→ What you are asked to do:
Look down the entries below and report how many lines hold the string "after"; write nothing else.

→ Data for review:
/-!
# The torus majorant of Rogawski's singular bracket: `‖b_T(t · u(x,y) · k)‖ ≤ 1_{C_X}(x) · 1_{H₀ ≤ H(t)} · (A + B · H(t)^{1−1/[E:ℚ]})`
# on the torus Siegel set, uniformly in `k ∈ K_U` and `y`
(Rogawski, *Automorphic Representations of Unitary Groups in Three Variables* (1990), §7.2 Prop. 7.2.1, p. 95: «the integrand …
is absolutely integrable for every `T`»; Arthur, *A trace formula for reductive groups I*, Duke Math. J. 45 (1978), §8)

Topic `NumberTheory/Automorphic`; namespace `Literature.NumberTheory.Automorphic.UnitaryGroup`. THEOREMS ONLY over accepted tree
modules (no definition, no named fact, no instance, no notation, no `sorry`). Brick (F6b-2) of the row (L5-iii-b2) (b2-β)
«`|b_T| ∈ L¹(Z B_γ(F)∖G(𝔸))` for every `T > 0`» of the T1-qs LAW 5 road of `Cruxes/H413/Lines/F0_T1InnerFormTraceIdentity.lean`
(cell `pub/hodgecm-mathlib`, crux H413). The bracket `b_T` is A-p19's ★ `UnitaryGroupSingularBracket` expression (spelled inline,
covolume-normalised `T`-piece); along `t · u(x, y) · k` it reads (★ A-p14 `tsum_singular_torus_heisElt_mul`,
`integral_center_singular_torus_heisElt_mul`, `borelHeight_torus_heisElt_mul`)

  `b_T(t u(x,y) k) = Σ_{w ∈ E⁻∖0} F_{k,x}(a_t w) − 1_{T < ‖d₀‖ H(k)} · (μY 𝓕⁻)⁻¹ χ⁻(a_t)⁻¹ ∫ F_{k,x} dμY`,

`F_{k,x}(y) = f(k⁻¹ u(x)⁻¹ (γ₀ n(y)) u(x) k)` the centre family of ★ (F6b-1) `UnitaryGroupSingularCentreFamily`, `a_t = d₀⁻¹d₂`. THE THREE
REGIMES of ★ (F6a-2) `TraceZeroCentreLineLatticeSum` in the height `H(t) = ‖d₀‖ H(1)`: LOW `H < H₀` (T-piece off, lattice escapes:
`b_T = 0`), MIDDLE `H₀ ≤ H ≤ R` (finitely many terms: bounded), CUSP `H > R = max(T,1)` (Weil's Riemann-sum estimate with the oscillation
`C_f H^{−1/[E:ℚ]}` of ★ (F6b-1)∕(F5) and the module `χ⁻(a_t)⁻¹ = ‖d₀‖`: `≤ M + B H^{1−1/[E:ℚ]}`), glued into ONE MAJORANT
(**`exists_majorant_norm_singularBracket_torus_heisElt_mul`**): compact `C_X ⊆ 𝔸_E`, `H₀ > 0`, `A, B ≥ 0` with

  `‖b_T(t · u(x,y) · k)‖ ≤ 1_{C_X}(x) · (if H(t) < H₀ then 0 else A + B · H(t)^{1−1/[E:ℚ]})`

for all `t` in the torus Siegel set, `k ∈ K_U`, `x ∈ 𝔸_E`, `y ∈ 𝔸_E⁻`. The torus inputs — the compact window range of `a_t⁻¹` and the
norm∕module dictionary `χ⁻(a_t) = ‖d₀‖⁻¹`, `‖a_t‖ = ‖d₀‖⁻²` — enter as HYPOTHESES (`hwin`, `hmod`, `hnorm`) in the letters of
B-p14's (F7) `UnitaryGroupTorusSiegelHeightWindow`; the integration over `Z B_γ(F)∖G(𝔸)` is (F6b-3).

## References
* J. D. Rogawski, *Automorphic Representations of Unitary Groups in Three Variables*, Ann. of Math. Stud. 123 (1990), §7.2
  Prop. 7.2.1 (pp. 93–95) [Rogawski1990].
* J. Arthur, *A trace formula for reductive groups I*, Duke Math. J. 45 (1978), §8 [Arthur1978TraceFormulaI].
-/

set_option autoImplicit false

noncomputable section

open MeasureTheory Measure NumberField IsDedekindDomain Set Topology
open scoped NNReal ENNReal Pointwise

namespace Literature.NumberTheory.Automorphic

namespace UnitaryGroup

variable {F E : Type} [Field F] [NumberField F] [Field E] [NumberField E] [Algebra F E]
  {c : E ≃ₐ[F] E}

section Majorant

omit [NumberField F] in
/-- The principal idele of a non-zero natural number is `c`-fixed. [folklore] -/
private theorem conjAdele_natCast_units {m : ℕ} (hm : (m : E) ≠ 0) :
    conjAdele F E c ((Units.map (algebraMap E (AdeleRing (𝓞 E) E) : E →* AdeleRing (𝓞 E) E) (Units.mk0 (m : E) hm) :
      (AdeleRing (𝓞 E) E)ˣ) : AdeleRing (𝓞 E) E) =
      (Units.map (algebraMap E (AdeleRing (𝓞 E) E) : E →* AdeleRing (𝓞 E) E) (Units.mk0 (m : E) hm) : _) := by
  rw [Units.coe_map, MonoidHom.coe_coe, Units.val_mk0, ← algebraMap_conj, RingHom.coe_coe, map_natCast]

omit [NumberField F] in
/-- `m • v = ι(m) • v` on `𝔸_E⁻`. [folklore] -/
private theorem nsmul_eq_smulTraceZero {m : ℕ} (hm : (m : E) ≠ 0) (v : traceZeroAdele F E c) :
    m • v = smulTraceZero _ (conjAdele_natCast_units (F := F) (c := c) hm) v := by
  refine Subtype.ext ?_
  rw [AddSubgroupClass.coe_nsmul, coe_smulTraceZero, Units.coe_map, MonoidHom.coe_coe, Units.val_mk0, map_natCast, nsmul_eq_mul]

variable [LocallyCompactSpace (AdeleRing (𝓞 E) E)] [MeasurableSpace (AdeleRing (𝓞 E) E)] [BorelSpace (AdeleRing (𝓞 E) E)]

--

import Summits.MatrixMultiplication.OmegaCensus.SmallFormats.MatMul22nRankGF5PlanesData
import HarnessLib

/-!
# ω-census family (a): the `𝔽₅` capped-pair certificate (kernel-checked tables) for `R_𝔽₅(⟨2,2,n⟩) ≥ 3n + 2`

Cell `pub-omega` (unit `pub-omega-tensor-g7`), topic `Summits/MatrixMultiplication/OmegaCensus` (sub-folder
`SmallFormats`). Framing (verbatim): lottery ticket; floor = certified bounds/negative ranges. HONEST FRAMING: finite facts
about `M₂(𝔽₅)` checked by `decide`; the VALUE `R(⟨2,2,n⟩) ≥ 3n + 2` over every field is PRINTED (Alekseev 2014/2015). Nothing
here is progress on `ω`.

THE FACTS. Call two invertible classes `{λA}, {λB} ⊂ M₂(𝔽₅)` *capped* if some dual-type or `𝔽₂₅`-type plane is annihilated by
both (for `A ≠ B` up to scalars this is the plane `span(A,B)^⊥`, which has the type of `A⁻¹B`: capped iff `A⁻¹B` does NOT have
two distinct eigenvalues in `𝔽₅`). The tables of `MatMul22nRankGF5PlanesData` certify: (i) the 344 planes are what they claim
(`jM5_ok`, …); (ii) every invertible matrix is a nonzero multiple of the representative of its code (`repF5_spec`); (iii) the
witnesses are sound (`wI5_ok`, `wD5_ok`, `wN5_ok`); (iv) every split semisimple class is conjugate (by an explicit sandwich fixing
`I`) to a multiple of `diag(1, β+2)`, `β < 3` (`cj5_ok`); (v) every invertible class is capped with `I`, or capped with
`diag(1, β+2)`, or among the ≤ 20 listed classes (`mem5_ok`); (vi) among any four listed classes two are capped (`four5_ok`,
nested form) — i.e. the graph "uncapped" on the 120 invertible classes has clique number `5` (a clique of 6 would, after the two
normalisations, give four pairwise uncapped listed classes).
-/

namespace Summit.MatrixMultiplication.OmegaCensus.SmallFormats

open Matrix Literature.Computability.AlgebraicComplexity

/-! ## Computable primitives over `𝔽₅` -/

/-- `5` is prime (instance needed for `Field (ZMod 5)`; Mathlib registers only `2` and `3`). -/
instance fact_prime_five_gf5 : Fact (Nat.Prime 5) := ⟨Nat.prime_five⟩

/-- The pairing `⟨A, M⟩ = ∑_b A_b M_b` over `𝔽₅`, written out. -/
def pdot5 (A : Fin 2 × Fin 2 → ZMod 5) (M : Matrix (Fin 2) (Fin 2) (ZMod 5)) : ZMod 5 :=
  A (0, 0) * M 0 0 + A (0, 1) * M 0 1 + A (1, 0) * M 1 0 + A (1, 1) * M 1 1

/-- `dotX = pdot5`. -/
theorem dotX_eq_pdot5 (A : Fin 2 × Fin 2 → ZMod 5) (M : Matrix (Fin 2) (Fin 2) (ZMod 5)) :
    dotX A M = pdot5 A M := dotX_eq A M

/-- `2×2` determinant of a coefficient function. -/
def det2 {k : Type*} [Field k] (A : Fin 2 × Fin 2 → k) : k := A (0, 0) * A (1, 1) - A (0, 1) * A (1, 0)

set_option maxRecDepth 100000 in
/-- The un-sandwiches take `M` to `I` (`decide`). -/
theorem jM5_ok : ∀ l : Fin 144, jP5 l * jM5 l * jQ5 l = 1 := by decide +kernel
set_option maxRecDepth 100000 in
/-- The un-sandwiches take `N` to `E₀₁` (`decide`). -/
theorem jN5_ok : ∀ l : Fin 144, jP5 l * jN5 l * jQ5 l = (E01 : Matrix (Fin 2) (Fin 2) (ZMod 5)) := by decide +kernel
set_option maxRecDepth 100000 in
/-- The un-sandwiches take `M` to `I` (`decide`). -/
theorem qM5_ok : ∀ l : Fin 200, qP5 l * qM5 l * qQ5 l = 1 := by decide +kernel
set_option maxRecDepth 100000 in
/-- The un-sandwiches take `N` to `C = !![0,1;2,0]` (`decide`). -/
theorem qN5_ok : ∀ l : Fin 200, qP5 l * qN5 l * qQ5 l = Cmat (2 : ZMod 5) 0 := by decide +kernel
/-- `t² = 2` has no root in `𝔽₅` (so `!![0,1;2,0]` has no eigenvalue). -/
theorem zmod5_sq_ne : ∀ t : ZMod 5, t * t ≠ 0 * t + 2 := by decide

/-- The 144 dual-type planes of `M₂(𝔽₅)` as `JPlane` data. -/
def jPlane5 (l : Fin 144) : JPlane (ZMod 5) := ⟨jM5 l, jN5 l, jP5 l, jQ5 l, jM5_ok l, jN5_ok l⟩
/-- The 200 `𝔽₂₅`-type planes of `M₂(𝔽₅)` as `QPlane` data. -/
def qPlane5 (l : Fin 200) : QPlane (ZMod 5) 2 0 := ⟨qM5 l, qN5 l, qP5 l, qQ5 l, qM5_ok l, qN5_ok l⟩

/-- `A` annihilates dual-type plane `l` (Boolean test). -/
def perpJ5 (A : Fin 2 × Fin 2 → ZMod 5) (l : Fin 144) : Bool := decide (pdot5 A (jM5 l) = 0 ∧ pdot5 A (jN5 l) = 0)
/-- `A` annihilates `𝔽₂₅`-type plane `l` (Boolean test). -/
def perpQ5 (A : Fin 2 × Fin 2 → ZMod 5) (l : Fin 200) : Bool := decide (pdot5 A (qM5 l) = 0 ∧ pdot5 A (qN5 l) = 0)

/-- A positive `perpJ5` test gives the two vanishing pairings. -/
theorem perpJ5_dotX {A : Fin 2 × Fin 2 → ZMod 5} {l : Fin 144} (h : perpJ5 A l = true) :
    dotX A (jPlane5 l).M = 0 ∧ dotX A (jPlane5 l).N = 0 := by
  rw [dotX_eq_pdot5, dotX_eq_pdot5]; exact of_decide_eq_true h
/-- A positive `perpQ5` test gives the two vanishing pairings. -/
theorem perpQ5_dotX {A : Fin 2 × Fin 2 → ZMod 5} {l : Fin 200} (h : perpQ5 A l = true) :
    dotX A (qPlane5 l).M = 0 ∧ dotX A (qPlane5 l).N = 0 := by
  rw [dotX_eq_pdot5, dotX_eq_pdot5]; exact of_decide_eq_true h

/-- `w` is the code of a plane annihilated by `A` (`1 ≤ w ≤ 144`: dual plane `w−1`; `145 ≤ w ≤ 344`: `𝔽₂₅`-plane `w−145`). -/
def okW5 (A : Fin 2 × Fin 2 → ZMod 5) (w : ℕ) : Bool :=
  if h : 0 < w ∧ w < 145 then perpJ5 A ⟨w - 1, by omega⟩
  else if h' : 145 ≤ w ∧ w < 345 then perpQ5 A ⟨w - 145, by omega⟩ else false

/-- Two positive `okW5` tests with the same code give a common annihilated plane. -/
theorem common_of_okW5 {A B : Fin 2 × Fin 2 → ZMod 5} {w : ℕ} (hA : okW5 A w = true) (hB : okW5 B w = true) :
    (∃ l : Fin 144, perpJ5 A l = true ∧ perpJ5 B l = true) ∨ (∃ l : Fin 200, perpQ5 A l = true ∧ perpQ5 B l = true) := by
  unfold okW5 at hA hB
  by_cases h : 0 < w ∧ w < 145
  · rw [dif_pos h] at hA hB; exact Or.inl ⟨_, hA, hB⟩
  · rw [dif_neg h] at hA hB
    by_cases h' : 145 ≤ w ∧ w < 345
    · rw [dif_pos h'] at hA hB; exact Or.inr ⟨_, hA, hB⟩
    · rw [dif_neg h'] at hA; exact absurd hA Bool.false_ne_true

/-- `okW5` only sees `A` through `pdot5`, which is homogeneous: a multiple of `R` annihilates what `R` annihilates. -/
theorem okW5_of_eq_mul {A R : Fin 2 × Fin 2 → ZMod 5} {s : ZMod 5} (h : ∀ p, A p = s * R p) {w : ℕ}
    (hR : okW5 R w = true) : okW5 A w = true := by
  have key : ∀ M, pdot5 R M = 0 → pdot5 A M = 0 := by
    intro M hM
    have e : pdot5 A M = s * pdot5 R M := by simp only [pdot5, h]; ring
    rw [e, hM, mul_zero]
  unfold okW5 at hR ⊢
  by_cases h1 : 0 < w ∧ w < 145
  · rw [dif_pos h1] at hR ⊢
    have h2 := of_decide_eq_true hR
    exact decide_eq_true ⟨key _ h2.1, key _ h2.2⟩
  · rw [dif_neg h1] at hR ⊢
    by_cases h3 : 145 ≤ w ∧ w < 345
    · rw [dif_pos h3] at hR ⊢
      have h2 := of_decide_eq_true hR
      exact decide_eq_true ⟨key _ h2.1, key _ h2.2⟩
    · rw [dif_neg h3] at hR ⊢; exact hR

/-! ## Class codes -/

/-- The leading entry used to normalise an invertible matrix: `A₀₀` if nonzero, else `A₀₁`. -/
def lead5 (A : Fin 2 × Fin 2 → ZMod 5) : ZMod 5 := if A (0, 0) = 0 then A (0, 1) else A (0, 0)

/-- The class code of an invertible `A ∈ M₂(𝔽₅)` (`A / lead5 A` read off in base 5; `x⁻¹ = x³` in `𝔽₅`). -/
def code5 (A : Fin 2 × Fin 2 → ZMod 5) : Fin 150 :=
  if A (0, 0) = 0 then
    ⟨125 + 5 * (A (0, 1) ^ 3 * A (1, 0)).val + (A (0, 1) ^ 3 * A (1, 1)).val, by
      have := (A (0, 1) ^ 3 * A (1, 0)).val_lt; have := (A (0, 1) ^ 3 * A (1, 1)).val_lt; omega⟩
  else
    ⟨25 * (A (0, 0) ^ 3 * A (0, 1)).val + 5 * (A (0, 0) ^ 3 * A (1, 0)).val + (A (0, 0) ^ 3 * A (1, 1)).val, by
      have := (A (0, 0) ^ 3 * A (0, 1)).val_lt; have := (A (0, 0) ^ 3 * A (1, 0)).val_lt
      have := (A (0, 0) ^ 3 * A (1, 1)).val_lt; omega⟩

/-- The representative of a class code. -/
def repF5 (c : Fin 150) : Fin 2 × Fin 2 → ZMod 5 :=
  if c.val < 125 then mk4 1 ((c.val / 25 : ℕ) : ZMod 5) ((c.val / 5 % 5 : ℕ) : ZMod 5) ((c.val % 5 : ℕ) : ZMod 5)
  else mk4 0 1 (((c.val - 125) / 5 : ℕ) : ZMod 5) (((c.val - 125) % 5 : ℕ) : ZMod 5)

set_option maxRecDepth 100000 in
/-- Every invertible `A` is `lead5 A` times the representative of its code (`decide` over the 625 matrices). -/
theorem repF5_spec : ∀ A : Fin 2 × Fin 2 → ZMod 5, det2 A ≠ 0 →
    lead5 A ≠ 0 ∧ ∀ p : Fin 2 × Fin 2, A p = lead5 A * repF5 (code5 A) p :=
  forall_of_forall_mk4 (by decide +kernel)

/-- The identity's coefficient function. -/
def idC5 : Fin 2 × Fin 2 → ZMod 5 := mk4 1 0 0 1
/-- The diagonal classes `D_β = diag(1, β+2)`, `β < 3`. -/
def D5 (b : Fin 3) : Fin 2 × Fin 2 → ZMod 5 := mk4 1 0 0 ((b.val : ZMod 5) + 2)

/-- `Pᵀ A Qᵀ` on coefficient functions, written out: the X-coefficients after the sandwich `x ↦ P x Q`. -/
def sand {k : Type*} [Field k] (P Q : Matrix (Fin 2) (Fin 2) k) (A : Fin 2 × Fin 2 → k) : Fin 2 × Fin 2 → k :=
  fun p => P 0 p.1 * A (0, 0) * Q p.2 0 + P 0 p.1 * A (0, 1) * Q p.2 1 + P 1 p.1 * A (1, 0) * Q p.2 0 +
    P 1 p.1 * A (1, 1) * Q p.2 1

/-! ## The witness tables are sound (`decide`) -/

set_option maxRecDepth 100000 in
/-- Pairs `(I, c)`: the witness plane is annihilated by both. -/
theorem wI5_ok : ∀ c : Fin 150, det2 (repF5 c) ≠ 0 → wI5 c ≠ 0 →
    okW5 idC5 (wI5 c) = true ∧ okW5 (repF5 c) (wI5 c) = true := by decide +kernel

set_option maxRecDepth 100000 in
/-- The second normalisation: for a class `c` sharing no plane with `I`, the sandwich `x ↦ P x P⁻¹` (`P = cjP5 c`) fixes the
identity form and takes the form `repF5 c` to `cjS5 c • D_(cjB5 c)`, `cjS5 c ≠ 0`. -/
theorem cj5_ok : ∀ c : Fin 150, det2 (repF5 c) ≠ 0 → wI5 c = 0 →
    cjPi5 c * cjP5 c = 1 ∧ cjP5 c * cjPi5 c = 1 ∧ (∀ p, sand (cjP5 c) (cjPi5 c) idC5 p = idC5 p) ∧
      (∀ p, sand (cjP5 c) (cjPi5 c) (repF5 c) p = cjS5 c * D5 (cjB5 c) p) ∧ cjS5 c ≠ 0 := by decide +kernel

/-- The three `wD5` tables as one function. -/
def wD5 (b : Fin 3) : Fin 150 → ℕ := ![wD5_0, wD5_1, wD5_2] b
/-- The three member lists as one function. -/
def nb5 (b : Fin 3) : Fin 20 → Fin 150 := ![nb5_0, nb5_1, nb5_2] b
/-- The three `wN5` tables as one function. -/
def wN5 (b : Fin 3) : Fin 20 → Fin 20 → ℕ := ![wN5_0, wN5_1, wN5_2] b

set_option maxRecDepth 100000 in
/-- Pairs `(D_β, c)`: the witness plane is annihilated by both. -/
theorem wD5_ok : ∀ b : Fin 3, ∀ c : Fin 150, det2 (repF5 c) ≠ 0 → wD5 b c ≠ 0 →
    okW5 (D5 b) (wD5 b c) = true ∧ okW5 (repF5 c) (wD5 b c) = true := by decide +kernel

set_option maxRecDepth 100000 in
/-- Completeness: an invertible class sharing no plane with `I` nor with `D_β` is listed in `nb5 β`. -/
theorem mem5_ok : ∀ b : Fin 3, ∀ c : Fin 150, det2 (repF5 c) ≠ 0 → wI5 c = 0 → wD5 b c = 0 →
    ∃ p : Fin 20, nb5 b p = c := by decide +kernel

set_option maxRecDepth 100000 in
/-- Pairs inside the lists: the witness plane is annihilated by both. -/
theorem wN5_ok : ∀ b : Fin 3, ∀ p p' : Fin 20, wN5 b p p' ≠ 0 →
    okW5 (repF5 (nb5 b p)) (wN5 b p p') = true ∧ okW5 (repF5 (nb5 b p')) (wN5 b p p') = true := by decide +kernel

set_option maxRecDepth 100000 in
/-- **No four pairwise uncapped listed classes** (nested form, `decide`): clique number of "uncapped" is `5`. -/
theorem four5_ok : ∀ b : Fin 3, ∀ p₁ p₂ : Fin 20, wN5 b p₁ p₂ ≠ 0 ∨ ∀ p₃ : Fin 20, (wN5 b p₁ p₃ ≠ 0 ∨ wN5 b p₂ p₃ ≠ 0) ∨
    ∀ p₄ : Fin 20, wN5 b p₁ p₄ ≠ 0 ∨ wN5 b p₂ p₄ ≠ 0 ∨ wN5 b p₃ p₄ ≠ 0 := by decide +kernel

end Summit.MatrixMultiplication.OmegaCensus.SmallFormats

→ Reply to the exercise:
2